Basic Science and Pathogenesis.

Background: The human brain is a complex inter-wired system that emerges spontaneous functional fluctuations. In spite of tremendous success in the experimental neuroscience field, a system-level understanding of how brain anatomy supports various neural activities remains elusive.

Method: Capitalizing on the unprecedented amount of neuroimaging data, we present a physics-informed deep model to uncover the coupling mechanism between brain structure and function through the lens of data geometry that is rooted in the widespread wiring topology of connections between distant brain regions. Since deciphering the puzzle of self-organized patterns in functional fluctuations is the gateway to understanding the emergence of cognition and behavior, we devise a geometric deep model to uncover manifold mapping functions that characterize the intrinsic feature representations of evolving functional fluctuations on the Riemannian manifold. In lieu of learning unconstrained mapping functions, we introduce a set of graph-harmonic scattering transforms to impose the brain-wide geometry on top of manifold mapping functions, which allows us to cast the manifold-based deep learning into a reminiscent of MLP-Mixer architecture (in computer vision) for Riemannian manifold.
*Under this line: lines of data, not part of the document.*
/-
Origin: expansion seat `planner-pub-hodgecm-pv06-g5-0`, handover #4 2026-08-18T11:41Z md5 54e6cfabf9b2; rewrites Pv10g4.LevelLattice->HodgeCM.PerL34.LevelLattice, Pv06g5.ArchCompactK->HodgeCM.PerL34.ArchCompactK (x2); after pv10-g4 #4 (bc51ecd5, tree c35d50e93dee) + #5 (5c3a79cd) [RUN 28 installed] + #6 LevelLattice (013786633f7f) and pv06-g5 #1 (da40467a4fe9); as-landed aslanded/HodgeCM/PerL34/ArchCompactKCocompact.lean 5eef1417e297 (`HOME/pub-hodgecm-pv06-g5/lean/Pv06g5/ArchCompactKCocompact.lean`, md5 54e6cfab, 118 lines);
landed by the gen-8 packager in gate run 29 as `HodgeCM/PerL34/ArchCompactKCocompact.lean` (import ^import Pv06g5\.ArchCompactK[ \t]*$→import HodgeCM.PerL34.ArchCompactK ×1; import ^import Pv10g4\.LevelLattice[ \t]*$→import HodgeCM.PerL34.LevelLattice ×1; stripped 3 #print/#check/#eval lines).
-/
/-
Origin: pub-hodgecm cell, unit pub-hodgecm-pv06-g5 (DAG-NODE PROVER #06, generation 5), 2026-08-18.
Target path in the package: `HodgeCM/PerL34/ArchCompactKCocompact.lean`; WIP imports ↦ REWRITE
`import Pv10g4.LevelLattice` ↦ `import HodgeCM.PerL34.LevelLattice` (pv10-g4 RUN-29 row #6) and
`import Pv06g5.ArchCompactK` ↦ `import HodgeCM.PerL34.ArchCompactK` (this seat's row #1).  Lands AFTER both.

# `Γ \ G_U(ℝ) / K_∞` is compact (KERNEL; PerL v5 ll. 70–73 "projective", the compactness half, group level)

pv10-g4's `HodgeCM.Level.compactSpace_quotient_archLattice (hL : finrank ℚ L ≠ 2)` gives `G_U(ℝ)/Γ_∞` compact for
every `Λ : Level V` (Godement: `U(H)` anisotropic when `[L:ℚ] ≠ 2`).  Here: the purely topological step
`G/Γ compact ⇒ Γ\(G/C) compact` for ANY subgroups `Γ, C` of a topological group `G` (the double coset space as the
orbit space of `Γ` on `G/C`, quotient topology; the map `gΓ ↦ Γ·g⁻¹C` is a continuous surjection `G/Γ → Γ\(G/C)`),
and its instance for PerL: **`Level.compactSpace_orbitQuotient_archK`** — for every level `Λ` and every frame `T`,
`Γ_∞ \ (G_U(ℝ) / K_∞)` is compact, `K_∞ = HermSpace3.archK V T` the constructed compact subgroup of
`HodgeCM/PerL34/ArchCompactK.lean` (so, with a Sylvester frame, `Γ \ (𝔹² × pt)` is compact).  Together with
`HodgeCM/PerL34/ArchCompactKFree.lean` (free action) this is the group-level content of "`Γ\𝔹²` is a compact
manifold" — the complex structure / projectivity (Kodaira, Baily–Borel) is NOT formalised here and not claimed.
Nothing cited, nothing posited, standard axioms (`#print axioms` below).
-/
import Summits.HodgeConjecture.HodgeCM.PerL34.LevelLattice_2
import Summits.HodgeConjecture.HodgeCM.PerL34.ArchCompactK_2

set_option autoImplicit false

noncomputable section

namespace HodgeCM.PerL34.ArchCompactK

open HodgeCM.PerL34.Godement HodgeCM.PerL34.AdelicUnitaryFactorisation

/-! ## §1 Topological groups: `G/Γ` compact ⇒ `Γ\(G/C)` compact -/

section General

variable {G : Type*} [Group G] (Γ C : Subgroup G)

/-- The class of `g⁻¹ C` in the orbit space `Γ \ (G / C)` (the double coset space `Γ\G/C`; it carries the quotient
topology of the `Γ`-action on `G/C` when `G` is a topological group). -/
def toOrbitQuotient (g : G) : Quotient (MulAction.orbitRel Γ (G ⧸ C)) :=
  Quotient.mk _ (QuotientGroup.mk g⁻¹ : G ⧸ C)

/-- (Ported verbatim from the HodgeCMPerL package; no docstring in the source.) -/
theorem toOrbitQuotient_surjective : Function.Surjective (toOrbitQuotient Γ C) := by
  intro q
  induction q using Quotient.inductionOn with
  | h x =>
    induction x using QuotientGroup.induction_on with
    | H g => exact ⟨g⁻¹, by simp [toOrbitQuotient]⟩

/-- `g ↦ Γ g⁻¹ C` is constant on the cosets `gΓ`. -/
theorem toOrbitQuotient_mul_of_mem (g : G) {γ : G} (hγ : γ ∈ Γ) :
    toOrbitQuotient Γ C (g * γ) = toOrbitQuotient Γ C g := by
  apply Quotient.sound
  refine ⟨⟨γ⁻¹, inv_mem hγ⟩, ?_⟩
  change (γ⁻¹ : G) • (QuotientGroup.mk g⁻¹ : G ⧸ C) = QuotientGroup.mk (g * γ)⁻¹
  rw [MulAction.Quotient.smul_mk, smul_eq_mul, mul_inv_rev]

/-- The surjection `G/Γ → Γ\(G/C)`, `gΓ ↦ Γ g⁻¹ C`. -/
def orbitQuotientOfQuotient : G ⧸ Γ → Quotient (MulAction.orbitRel Γ (G ⧸ C)) :=
  Quotient.lift (s := QuotientGroup.leftRel Γ) (toOrbitQuotient Γ C) (fun a b hab => by
    have hab' : a⁻¹ * b ∈ Γ := QuotientGroup.leftRel_apply.mp hab
    have hb : b = a * (a⁻¹ * b) := by rw [mul_inv_cancel_left]
    rw [hb, toOrbitQuotient_mul_of_mem Γ C a hab'])

/-- (Ported verbatim from the HodgeCMPerL package; no docstring in the source.) -/
theorem orbitQuotientOfQuotient_mk (g : G) :
    orbitQuotientOfQuotient Γ C (QuotientGroup.mk g) = toOrbitQuotient Γ C g := rfl

/-- (Ported verbatim from the HodgeCMPerL package; no docstring in the source.) -/
theorem orbitQuotientOfQuotient_surjective : Function.Surjective (orbitQuotientOfQuotient Γ C) := by
  intro q
  obtain ⟨g, rfl⟩ := toOrbitQuotient_surjective Γ C q
  exact ⟨QuotientGroup.mk g, rfl⟩

variable [TopologicalSpace G] [IsTopologicalGroup G]

/-- (Ported verbatim from the HodgeCMPerL package; no docstring in the source.) -/
theorem continuous_toOrbitQuotient : Continuous (toOrbitQuotient Γ C) :=
  continuous_quot_mk.comp (QuotientGroup.continuous_mk.comp continuous_inv)

/-- (Ported verbatim from the HodgeCMPerL package; no docstring in the source.) -/
theorem continuous_orbitQuotientOfQuotient : Continuous (orbitQuotientOfQuotient Γ C) :=
  (continuous_toOrbitQuotient Γ C).quotient_lift _

/-- **`G/Γ` compact ⇒ `Γ\(G/C)` compact** (any subgroups `Γ`, `C` of a topological group). -/
theorem compactSpace_orbitQuotient [CompactSpace (G ⧸ Γ)] :
    CompactSpace (Quotient (MulAction.orbitRel Γ (G ⧸ C))) :=
  ⟨by
    rw [← (orbitQuotientOfQuotient_surjective Γ C).range_eq]
    exact isCompact_range (continuous_orbitQuotientOfQuotient Γ C)⟩

end General

/-! ## §2 PerL: `Γ \ G_U(ℝ) / K_∞` is compact (`[L:ℚ] ≠ 2`) -/

section PerL

variable (L : CMField) {ι₁ : L →+* ℂ} (V : HermSpace3 L ι₁)

/-- **For every level `Λ` and every frame `T`: `Γ_∞ \ (G_U(ℝ) / K_∞)` is compact** when `[L:ℚ] ≠ 2`
(`K_∞ = HermSpace3.archK V T`; with a Sylvester frame, `Γ \ (𝔹² × pt)` is compact). -/
theorem _root_.HodgeCM.Level.compactSpace_orbitQuotient_archK (hL : Module.finrank ℚ L ≠ 2) (Λ : Level V)
    (T : GL (Fin 3) ℂ) :
    CompactSpace (Quotient (MulAction.orbitRel (archLattice L V.Hm Λ.Γ) (Uinf L V.Hm ⧸ V.archK T))) := by
  haveI := HodgeCM.Level.compactSpace_quotient_archLattice L V Λ hL
  exact compactSpace_orbitQuotient (archLattice L V.Hm Λ.Γ) (V.archK T)

/-- The same for the adelic congruence lattices `Γ_{K_f}`, `K_f ≤ G_U(𝔸_f)` compact open. -/
theorem _root_.HodgeCM.HermSpace3.compactSpace_orbitQuotient_congruenceLattice_archK (hL : Module.finrank ℚ L ≠ 2)
    (Kf : Subgroup (Ufin L V.Hm)) (hKo : IsOpen (Kf : Set (Ufin L V.Hm))) (T : GL (Fin 3) ℂ) :
    CompactSpace (Quotient (MulAction.orbitRel (congruenceLattice L V.Hm Kf) (Uinf L V.Hm ⧸ V.archK T))) := by
  haveI := HodgeCM.HermSpace3.compactSpace_quotient_congruenceLattice L V hL Kf hKo
  exact compactSpace_orbitQuotient (congruenceLattice L V.Hm Kf) (V.archK T)

end PerL

end HodgeCM.PerL34.ArchCompactK

end

import Summits.BirchSwinnertonDyer.BirchSwinnertonDyer.Theorems.ErratumRoadFiveSigmaEulerFactorBinomialModP
import Mathlib.Algebra.Polynomial.Div
import Mathlib.Algebra.Polynomial.AlgebraMap
import HarnessLib

/-!
# ROAD B12 ∕ B12′ — the Σ-EULER-FACTOR lemma, PART 2: `μ = 0` and the EXACT first-unit index (`λ`) of
# `Q(γ_𝔩) = Q((1+T)^b) ∈ R₀⟦T⟧` for every `Q ∈ ℤ_p[Y]` with `Q̄ ≠ 0` and `b ∈ ℤ_p ∖ {0}`; products; TRANSFER's
# `∃ (P P′ u) (m m′), FU(P, m) ∧ FU(P′, m′) ∧ …` package from EXPLICIT factors (every prime `p`; THEOREMS ONLY)

Cell `bsd-stepL` (run/shared/lean/pub/bsd-stepL/), seat `bsd-stepL-bdp` (prover g25, 2026-08-27). `--supports
stmt-BirchSwinnertonDyer-19702 --as helper`. Sequel of `ErratumRoadFiveSigmaEulerFactorBinomialModP.lean` (PART 1:
`(1+T)^{p^s b′} ≡ 1 + T^{p^s} H (mod p)`, degree one). Memo: HOME/proof/PROOF-BDP.md §58.3, §60.4, §61.

* §5 GENERAL `Q` (PROOF-BDP 60.4 (ii)∕(v)): `constantCoeff_aeval`, `map_aeval_eq` (substitution commutes with
  `constantCoeff` ∕ `map`); `constantCoeff_aeval_binomialSeries_map` — the value at the trivial character
  `Q((1+T)^b)(0) = Q(1)`; `norm_coeff_aeval_binomialSeries_map` (coefficients of `Q((1+T)^b) ∈ R₀⟦T⟧` vs. those of
  `Q̄((1+T)^b) ∈ 𝔽_p⟦T⟧`); **`firstUnitCoeffAt_aeval_binomialSeries_map`**: if `Q̄ := Q mod p ≠ 0` then
  `FU(Q((1+T)^{p^s b′}), p^s · ord_{Y=1} Q̄)` (`ord_{Y=1} = Polynomial.rootMultiplicity 1 Q̄`): `Q̄ = (Y−1)^m R`,
  `R(1) ≠ 0`, and `(1+T)^b − 1 = T^{p^s} H`, `H(0) ≠ 0`, give `Q̄((1+T)^b) = T^{p^s m}·(unit constant term)`;
  `exists_firstUnitCoeffAt_aeval_binomialSeries_map` (`μ = 0` whenever `Q̄ ≠ 0`, `b ≠ 0`);
  `map_toZMod_ne_zero_of_coeff_zero_eq_one` (`Q(0) = 1 ⟹ Q̄ ≠ 0`).
* §6 PRODUCTS: `firstUnitCoeffAt_one`, `firstUnitCoeffAt_prod` (indices add over a `Finset`),
  `exists_firstUnitCoeffAt_prod`, **`exists_firstUnitCoeffAt_sigmaFactor`**: `P = ∏_j Q_j((1+T)^{b_j})` with
  `Q_j(0) = 1`, `b_j ≠ 0` has `∃ m, FU(P, m)` — verbatim the conjunct TRANSFER asks for, with
  `m = ∑_j p^{s_j}·ord_{Y=1} Q̄_j` explicit (60.4 (v): `λ(1 − a_ℓ ℓ⁻¹ γ_𝔩) = p^s·[a_ℓ ≡ ℓ (mod p)]`; for a partner
  good at `ℓ`, `Q̄ = 1 − ā ℓ̄⁻¹ Y + ℓ̄⁻¹ Y²`).
* §7 `exists_transferPackage_of_sigmaFactors`: TRANSFER's inner package from the EXPLICIT factors and the remaining
  conjuncts `C` (congruence, residual `μ`-transfer, residual `λ`-equality) alone — a supplier of TRANSFER owes `C`
  at the true factors, not the `FU`'s.

HONEST FRAMING: pure algebra of `R₀⟦T⟧`; nothing about any curve, Selmer group or `p`-adic `L`-function is asserted;
nothing booked (T7); no item closes; no new definition.
References: [Washington1997] §7.1 Prop. 7.2; [GreenbergVatsal2000] §2 Prop. 2.4 and the remark after (2.4)
(the factor interpolates the Euler factors); [Castella2018] §2.2, (3.1).
-/

set_option autoImplicit false
-- the problem directory `BirchSwinnertonDyer/BirchSwinnertonDyer` (single-conjunct summit) forces the duplicate segment
set_option linter.dupNamespace false
import Literature.NumberTheory.Automorphic.ArchInnerFormChartMeasures           -- ★ p849748 (LH3-p02): `chartTorusG ∕ chartHaarG ∕ chartOrbG`, `chartTorusG_eq_centralizer`
import Literature.NumberTheory.Automorphic.ArchInnerFormCartanAtlasWeyl          -- ★ p849857 (LH4-p01) (NEGX-CONJ): `exists_involutive_conj_gprimeTorus_negXAt`
import Literature.NumberTheory.Automorphic.ArchInnerFormCartanAtlasSwap          -- ★ p849944 (LH4-p01) (SWAP-CONJ): `exists_involutive_conj_gprimeTorus_swap`
import Literature.MeasureTheory.Group.QuotientOrbitalNormalizerInvariance       -- ★ p849797 (LH2-p04) (β): `integral_descConj_conj_eq'`, `map_conj_eq_self_of_conj_conj_eq`
import Literature.NumberTheory.Automorphic.ArchCartanCoordinates                -- ★ (COORD): `ArchCartan.negXAt`, `RegG`, `circleExp_ne_iff_forall_int`
import Literature.NumberTheory.Automorphic.ArchEndoscopicChartOrbFree             -- ★ B2 (LH2-p04): `exists_sub_mem_chartBox` (the box is fundamental for the period lattice)
import HarnessLib

/-!
# `chartTorusG` is exactly the chart points, and `chartOrbG` is EVEN in the split coordinate `x_w` (the realised real reflection of `G′_w = U(2,1)`) — the `G′`-side twin of
# ★ `ArchEndoscopicChartOrbWeyl` (Shelstad 1979 §4 pp. 22–23; Rogawski 1990 §3.6, §8.2; Knapp 1986 Ch. V §3; Deitmar–Echterhoff 2014 Thm. 1.5.3)

Topic `NumberTheory/Automorphic`; namespace `Literature.NumberTheory.Automorphic.UnitaryGroup`.  THEOREMS ONLY (no definition, no instance, no notation, no axiom, no named fact, no
`sorry`).  Cell `pub/hodgecm-mathlib`, crux H413 (`stmt-HodgeConjecture-24833`), F0∕P3c line LH3 (closer stub `stub_N9`, DIRECT ROAD): organ (W-real-G′) (LH3-plan (g2) ruling (6)
2026-09-02T06:28:37Z; LH4-p01 (g2) (NEGX-CONJ) pointer 06:29:22Z), LH3-p02 (g2).  The split half of (W) for the genuine family `orbFamG` (★ `archRG` is even in `x_w`).

* §1 `exists_mem_regG` — every chart has a regular coordinate (`c w = (1, 2, 3)`: `x = 1 ≠ 0`; three angles pairwise `< 2π` apart).
* §2 **`mem_chartTorusG_iff (hα) (hS′) (t) : t ∈ chartTorusG L α S′ ↔ ∃ c, gprimeTorus L α S′ c = t`** and `chartTorusG_eq_range` — the chart torus IS the set of chart
  points (at a regular coordinate `T_{S′} = Z(gprimeTorus c₀)` ★ `chartTorusG_eq_centralizer`, and that centraliser is the range ★ (CENT-G) `mem_centralizer_gprimeTorus_iff`);
  the `G′` twin of ★ B1 `mem_chartTorusH_iff`.
* §3 **`chartOrbG_negXAt (hα) (hS′) (hw : w ∈ S′) (a′) (c) : chartOrbG L α ν′ S′ a′ (negXAt w c) = chartOrbG L α ν′ S′ a′ c`** for EVERY `c` and every `a′` (Haar `ν′`): the
  reflection is conjugation by an INVOLUTION `g ∈ G′_∞` (★ `exists_involutive_conj_gprimeTorus_negXAt`); `g` normalises `T_{S′}` (§2) and `Ad(g)` is involutive on it, so
  `Ad(g)_* dt′ = dt′` (★ `map_conj_eq_self_of_conj_conj_eq`) and the quotient orbital integral is unchanged (★ `integral_descConj_conj_eq'`); the box-mass prefactor is untouched.
* §4 (ED. 2) `iUnion_smul_chartBoxImgG_eq_univ`, **`nonempty_interior_chartBoxImgG`**, **`measure_chartBoxImgG_pos (t) [IsOpenPosMeasure t] : 0 < t B′`**, `chartHaarG_chartBoxImgG_pos`,
  `toReal_chartHaarG_chartBoxImgG_pos` — the `G′` box is fundamental for the period lattice (★ B2 `exists_sub_mem_chartBox`), so by Baire it has interior and every Haar-type
  measure gives it POSITIVE mass: the junction scalar of ★ `classOrbitalIntegral_mul_measure_box_eq_chartOrbG` is non-zero (mirror of ★ B2 §2).
HONEST LABEL: HC_CM is proved only modulo the 7 printed citations (2 remaining: hLiu418 = `stmt-HodgeConjecture-24832`, h413 = `stmt-HodgeConjecture-24833`) until rung 0 closes;
* §5–§6 (ED. 3) **`chartOrbG_eq_of_involutive_conj`** (invariance under EVERY coordinate move realised by an involution of `G′_∞`) and **`chartOrbG_swap`** (same-sign compact
  swaps, ★ (SWAP-CONJ) LH4-p01) — with §3 the whole REALISED Weyl group of the chart.
count-neutral (feeds (W) of the letter L1 for the genuine family and the READ junction).

## References
* [Shelstad1979] D. Shelstad, *Characters and inner forms of a quasi-split group over ℝ*, Compositio Math. 39 (1979), §4 pp. 22–23 ((II): `Ψ(γ^ω) = …` for REALISED `ω`).
* [Rogawski1990] J. D. Rogawski, *Automorphic Representations of Unitary Groups in Three Variables*, Ann. of Math. Stud. 123 (1990), §3.6 p. 31, §8.2 p. 122.
* [Knapp1986] A. W. Knapp, *Representation Theory of Semisimple Groups* (1986), Ch. V §3 (Weyl groups of the Cartans of `SU(2,1)`).
* [DeitmarEchterhoff2014] A. Deitmar, S. Echterhoff, *Principles of Harmonic Analysis*, 2nd ed. (2014), Thm. 1.5.3.
-/

set_option autoImplicit false

noncomputable section

open MeasureTheory MeasureTheory.Measure NumberField NumberField.InfinitePlace Matrix Complex Topology
open Literature.MeasureTheory.Group Literature.NumberTheory.Automorphic.ArchCartan
open scoped MatrixGroups Matrix Classical

namespace Literature.NumberTheory.Automorphic.UnitaryGroup

/-! ## §1 Every chart has a regular coordinate -/

section RegWitness

variable {W : Type*}

/-- `Circle.exp a ≠ Circle.exp b` as soon as `0 < |a − b| < 2π`. [folklore] -/
private theorem circleExp_ne_of_abs_sub_lt {a b : ℝ} (h0 : a ≠ b) (h : |a - b| < 2 * Real.pi) : Circle.exp a ≠ Circle.exp b := by
  rw [circleExp_ne_iff_forall_int]
  intro k hk
  rcases lt_trichotomy k 0 with hk0 | hk0 | hk0
  · have : (k : ℝ) ≤ -1 := by exact_mod_cast Int.le_sub_one_of_lt hk0
    have : a - b ≤ -(2 * Real.pi) := by rw [hk]; nlinarith [Real.pi_pos]
    linarith [neg_abs_le (a - b)]
  · subst hk0; simp at hk; exact h0 (sub_eq_zero.mp hk)
  · have : (1 : ℝ) ≤ k := by exact_mod_cast hk0
    have : 2 * Real.pi ≤ a - b := by rw [hk]; nlinarith [Real.pi_pos]
    linarith [le_abs_self (a - b)]

/-- **Every chart label has a REGULAR coordinate**: `c w := (1, 2, 3)` at every place (`x_w = 1 ≠ 0` at split places; three angles pairwise distinct mod `2π` at compact places).
[cite: Shelstad1979, §4 p. 22] -/
theorem exists_mem_regG (S' : Finset W) : ∃ c : W → Fin 3 → ℝ, c ∈ RegG S' := by
  have hpi : (3 : ℝ) < 2 * Real.pi := by linarith [Real.pi_gt_three]
  have h01 : Circle.exp (1 : ℝ) ≠ Circle.exp 2 := circleExp_ne_of_abs_sub_lt (by norm_num) (by norm_num; linarith)
  have h02 : Circle.exp (1 : ℝ) ≠ Circle.exp 3 := circleExp_ne_of_abs_sub_lt (by norm_num) (by norm_num; linarith)
  have h12 : Circle.exp (2 : ℝ) ≠ Circle.exp 3 := circleExp_ne_of_abs_sub_lt (by norm_num) (by norm_num; linarith)
  refine ⟨fun _ => ![1, 2, 3], fun w _ => ?_, fun w _ => by simp⟩
  intro i j hij
  fin_cases i <;> fin_cases j
  all_goals first | rfl | (exfalso; simp only [Fin.zero_eta, Fin.mk_one, Fin.isValue, Fin.reduceFinMk, Matrix.cons_val_zero, Matrix.cons_val_one,
    Matrix.cons_val] at hij; first | exact h01 hij | exact h02 hij | exact h12 hij | exact h01 hij.symm | exact h02 hij.symm | exact h12 hij.symm)

end RegWitness

/-! ## §2 The chart torus is exactly the chart points -/

section Range

variable (L : Type) [Field L] [NumberField L] [IsCMField L] (α : Fin 3 → L) (S' : Finset {w : InfinitePlace L // IsComplex w})
import Summits.BirchSwinnertonDyer.BirchSwinnertonDyer.Theorems.ResidualThetaTransportAtTwoThetaLayerLambdaCongruenceAtTwoStarCruxGlue
import Summits.BirchSwinnertonDyer.BirchSwinnertonDyer.Theorems.ResidualThetaTransportAtTwoThetaLayerLambdaCongruenceAtTwoCurveMuUndepleted
import HarnessLib

/-!
# Crux `ThetaLayerLambdaCongruenceAtTwo` (stmt-BirchSwinnertonDyer-20688), line `birth` v11: THE CRUX BY NAME from SEVEN NAMED FACTS + (μ-W₀)

Lead prover bsd-wall-rtt-p3 g7 (`--supports stmt-BirchSwinnertonDyer-20688`; closes nothing). ONE composition THEOREM, no definition; the
crux is NOT closed: its hypotheses are seven Literature named facts (print) and ONE research statement (μ-W₀); BSD is not proved by this.

`thetaLayerLambdaCongruenceAtTwo_of_facts_plusSymbolMax` = w3 g3's `thetaLayerLambdaCongruenceAtTwo_of_facts_curveMax_deligne`
(`…StarCruxGlue`, p605109: Eichler–Shimura depleted optimal quotient · Faltings · Mazur–Kenku · Hecke self-duality of `J₀[2]` · Buzzard's
mod-`2` multiplicity one · Serre 1972 Prop. 12 · (μ-W₁) · Deligne ⟹ crux) with its curve-side `μ`-input (μ-W₁) («the `S₀`-DEPLETED plus
symbol of `W` attains its `2`-adic maximum over `ℚ` at a `2`-power cusp of an even layer», for every admissible `S₀`) REPLACED by the
undepleted, scale-free (μ-W₀) «the plus symbol `[·]⁺_f` attains its `2`-adic maximum over `ℚ` at a `2`-power cusp `γ^s/2^{n₁+2}` of an even
layer» = `μ(ϑ_{n₁}(f)) = 0` at the cohomological period (Perrin-Riou's `μ⁺ = 0` conjecture read at `p = 2`; conjecture-grade; 596/596
habitat⁺ classes of conductor `< 10⁴` pass, `Cruxes/…/Lines/birth-muW0-instrument.md`), through the lead's
`stub_curveDepletedSymbolMaxAtTwoPowerCusp_of_undepleted` (`…CurveMuUndepleted`, p608093). This is the exact-type glue the route pen needs
to file the twin «KanP := PUB⁷ → (μ-W₀) → Kan⁺» and the conjecture-grade item (μ-W₀) (text = the hypothesis `hμ0` below, verbatim the
registered stub `stub_curvePlusSymbolMaxAtTwoPowerCusp` of skeleton v11 `c6cf6b878390d60d`).

References: [GreenbergVatsal2000] §1 (10), Prop. (2.4); [PollackWeston2011MT] §3.1, Thm. 4.1, Rem. 4.2; [Buzzard2000LevelLoweringModTwo]
Prop. 2.4; [Deligne1974] Thm. 8.2.
-/

noncomputable section

-- justification: the `Summit.BirchSwinnertonDyer.BirchSwinnertonDyer.…` path repeats a component (route-file convention)
set_option linter.dupNamespace false

open scoped Classical MatrixGroups Polynomial

open Literature.NumberTheory.EllipticCurves Literature.NumberTheory.EllipticCurves.ModularForms
open Literature.NumberTheory.IwasawaTheory

namespace Summit.BirchSwinnertonDyer.BirchSwinnertonDyer.Theorems.ThetaLayerLambdaCongruenceAtTwo

/-- **THE CRUX `ThetaLayerLambdaCongruenceAtTwo` BY NAME from SEVEN NAMED FACTS + (μ-W₀).** Hypotheses: the Literature named facts
`eichlerShimura_depletedOptimalQuotient_periodLattice_of_dvd`, `WeierstrassCurve.isIsogenous_iff_frobeniusTrace_eq` (Faltings),
`mazurKenku_exists_cyclic_isogeny`, `heckeSelfDual_torsionBy_J0`, `buzzard2000_multiplicityOne_gamma0`,
`serre1972_supersingular_decompositionSubgroup_image`, `Deligne1974_heckeT_eigenvalue_norm_le`, and the single research statement (μ-W₀)
«for every habitat⁺ curve `W` and its newform `f`, the plus symbol `[·]⁺_f` attains its `2`-adic maximum over `ℚ` at a `2`-power cusp of
some even layer» (`μ(ϑ_n(f)) = 0` at the cohomological period; Perrin-Riou's `μ⁺ = 0` conjecture read at `p = 2`). Composition of
p605109 with `stub_curveDepletedSymbolMaxAtTwoPowerCusp_of_undepleted` (p608093). BSD is not proved by this.
[cite: GreenbergVatsal2000, §1 (10) and Prop. (2.4) (shape)] [cite: PollackWeston2011MT, Rem. 4.2 (μ^± = 0 conjectured; shape only)] -/
theorem thetaLayerLambdaCongruenceAtTwo_of_facts_plusSymbolMax
    (hES : eichlerShimura_depletedOptimalQuotient_periodLattice_of_dvd)
    (hF : WeierstrassCurve.isIsogenous_iff_frobeniusTrace_eq) (hMK : mazurKenku_exists_cyclic_isogeny)
    (hSD : heckeSelfDual_torsionBy_J0) (hBz : buzzard2000_multiplicityOne_gamma0)
    (hSe : serre1972_supersingular_decompositionSubgroup_image)
    (hμ0 : ∀ (W : WeierstrassCurve ℚ) [W.IsElliptic] [W.IsGloballyMinimal], ¬ W.HasCM → W.analyticRank = 0 → Literature.NumberTheory.EllipticCurves.Rank1Residual.GoodSS W 2 → W.frobeniusTrace 2 = 0 → W.Δ < 0 → ∀ [NeZero (W.conductorNorm ℤ)] (f : CuspForm (CongruenceSubgroup.Gamma0 (W.conductorNorm ℤ)) 2), Literature.NumberTheory.EllipticCurves.ModularForms.IsNewformOf W f → ∃ n₁ : ℕ, Even n₁ ∧ ∃ s : ZMod (2 ^ n₁), ∀ r : ℚ, ‖algebraMap ℚ (PadicAlgCl 2) (Literature.NumberTheory.EllipticCurves.ratPlusSymbol f r)‖ ≤ ‖algebraMap ℚ (PadicAlgCl 2) (Literature.NumberTheory.EllipticCurves.ratPlusSymbol f (((((Literature.NumberTheory.EllipticCurves.cyclotomicGenerator 2 : ZMod (2 ^ (n₁ + 2))) ^ s.val).val : ℚ) / (2 : ℚ) ^ (n₁ + 2))))‖)
    (hD : Deligne1974_heckeT_eigenvalue_norm_le) :
    Summit.BirchSwinnertonDyer.BirchSwinnertonDyer.Theses.ResidualThetaTransportAtTwo.ThetaLayerLambdaCongruenceAtTwo :=
  thetaLayerLambdaCongruenceAtTwo_of_facts_curveMax_deligne hES hF hMK hSD hBz hSe
    (stub_curveDepletedSymbolMaxAtTwoPowerCusp_of_undepleted hμ0) hD

end Summit.BirchSwinnertonDyer.BirchSwinnertonDyer.Theorems.ThetaLayerLambdaCongruenceAtTwo

end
Result: As a proof-of-concept approach, we explore a neural-manifold perspective to understand the relationship between (static) brain structure and (dynamic) function, challenging the prevailing notion in cognitive neuroscience by proposing that neural activities are essentially excited by brain-wide oscillation waves living on the geometry of human connectomes, instead of being confined to focal areas.

Conclusion: In practice, we evaluate the clinical value of our mixer model in (1) disease early diagnosis and (2) generality of adapting the pre-trained model to a new dataset. Our extensive experimental results affirm the model's effectiveness and practicality, marking a significant advancement in the field of neuroscience.